Some of the signs they look for include:

  • increased protein in the cerebral spinal fluid
  • reduced mtDNA in muscles or the liver
  • cerebral volume loss
  • vision loss
  • brain activity abnormalities

Family history

If a person has a full sibling already diagnosed with Alpers disease, this indicates that both their biological parents are carriers. This means the person has a 25% chance of having Alpers disease like their sibling.

There is no cure for Alpers disease. Instead, the goal of treatment is to provide support and comfort and to reduce the impact of symptoms where possible.

Clinicians can adapt treatment to the needs of the individual and weigh the benefits against potential risks, such as how much stress some medications might put on the liver.

Alpers disease treatments may include:

  • anti-convulsant medication
  • muscle relaxants
  • pain medication
  • nutrition support
  • respiratory support
  • physical therapy

Clinical trials

Clinical trials are research studies to help medical professionals learn more about preventing and treating disease.

In the studies, participants test new treatments to see how well they work. Often, researchers assign the treatments randomly. Participants do not know whether they have received the treatment being studied or a placebo.

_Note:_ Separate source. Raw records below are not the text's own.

/-- The diagonal of the form is twice the scalar free action: `⟨φ,(−Δ^ε_0+m²)φ⟩ = 2·S_φ(φ)`. [cite: Balaban1983Higgs3, (1.20) p.416] -/
theorem siteInner_freeOp_self (C : ChargeData N) (msq : ℝ) (φ : ScalarField P k N) :
    siteInner φ (freeOp C msq φ) = 2 * scalAction C msq φ := by
  rw [freeOp_apply, siteInner_add_right, siteInner_covLaplacianN_univ_self, siteInner_smul_right, scalAction]
  ring

/-- The form dominates `m²⟨φ,φ⟩`. [cite: Balaban1983Higgs3, (1.20) p.416] -/
theorem siteInner_freeOp_self_ge (C : ChargeData N) (msq : ℝ) (φ : ScalarField P k N) :
    msq * siteInner φ φ ≤ siteInner φ (freeOp C msq φ) := by
  rw [freeOp_apply, siteInner_add_right, siteInner_smul_right]
  have h := HiggsCovariancePos.siteInner_covLaplacianN_nonneg C Finset.univ (0 : HiggsLattice.VecField P k) φ
  linarith

/-- The free form `(ψ, φ) ↦ ⟨ψ,(−Δ^ε_0+m²)φ⟩` as a bilinear map. [cite: Balaban1983Higgs3, (1.20) p.416] -/
def freeForm (C : ChargeData N) (msq : ℝ) : ScalarField P k N →ₗ[ℝ] ScalarField P k N →ₗ[ℝ] ℝ :=
  LinearMap.mk₂ ℝ (fun ψ φ => siteInner ψ (freeOp C msq φ))
    (fun ψ ψ' φ => by
      show siteInner (ψ + ψ') _ = siteInner ψ _ + siteInner ψ' _
      rw [siteInner_comm, siteInner_add_right, siteInner_comm, siteInner_comm (freeOp C msq φ)])
    (fun c ψ φ => by
      show siteInner (c • ψ) _ = c • siteInner ψ _
      rw [siteInner_smul_left, smul_eq_mul])
    (fun ψ φ φ' => by
      show siteInner ψ (freeOp C msq (φ + φ')) = siteInner ψ _ + siteInner ψ _
      rw [map_add, siteInner_add_right])
    (fun c ψ φ => by
      show siteInner ψ (freeOp C msq (c • φ)) = c • siteInner ψ _
      rw [map_smul, siteInner_smul_right, smul_eq_mul])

Clinical trial participation is voluntary. Researchers will only consider participants for a trial if they meet inclusion criteria. People interested in participating may wish to discuss it with their primary care doctor.

The National Library of Medicine maintains the website, a searchable database of studies. People can look for studies that are in progress and recruiting or find information about complete studies.

Living with Alpers disease involves symptom management and quality of life support.

Learning about the condition may help involved individuals feel more connected to the treatment plan. Reaching out for mental health support may also be of benefit.

The National Organization for Rare Disorders (NORD) has assistance programs that may help with the following:

NORD also has a directory of patient organizations included in their Programs & Resources where patients and family members can look for information and support.

Alpers disease is a progressive genetic condition. It causes mitochondrial damage and leads to dysfunction in organs that require cellular energy, such as the brain and the liver.

There is no cure for Alpers disease. Treatment is supportive and palliative and designed to make the person comfortable.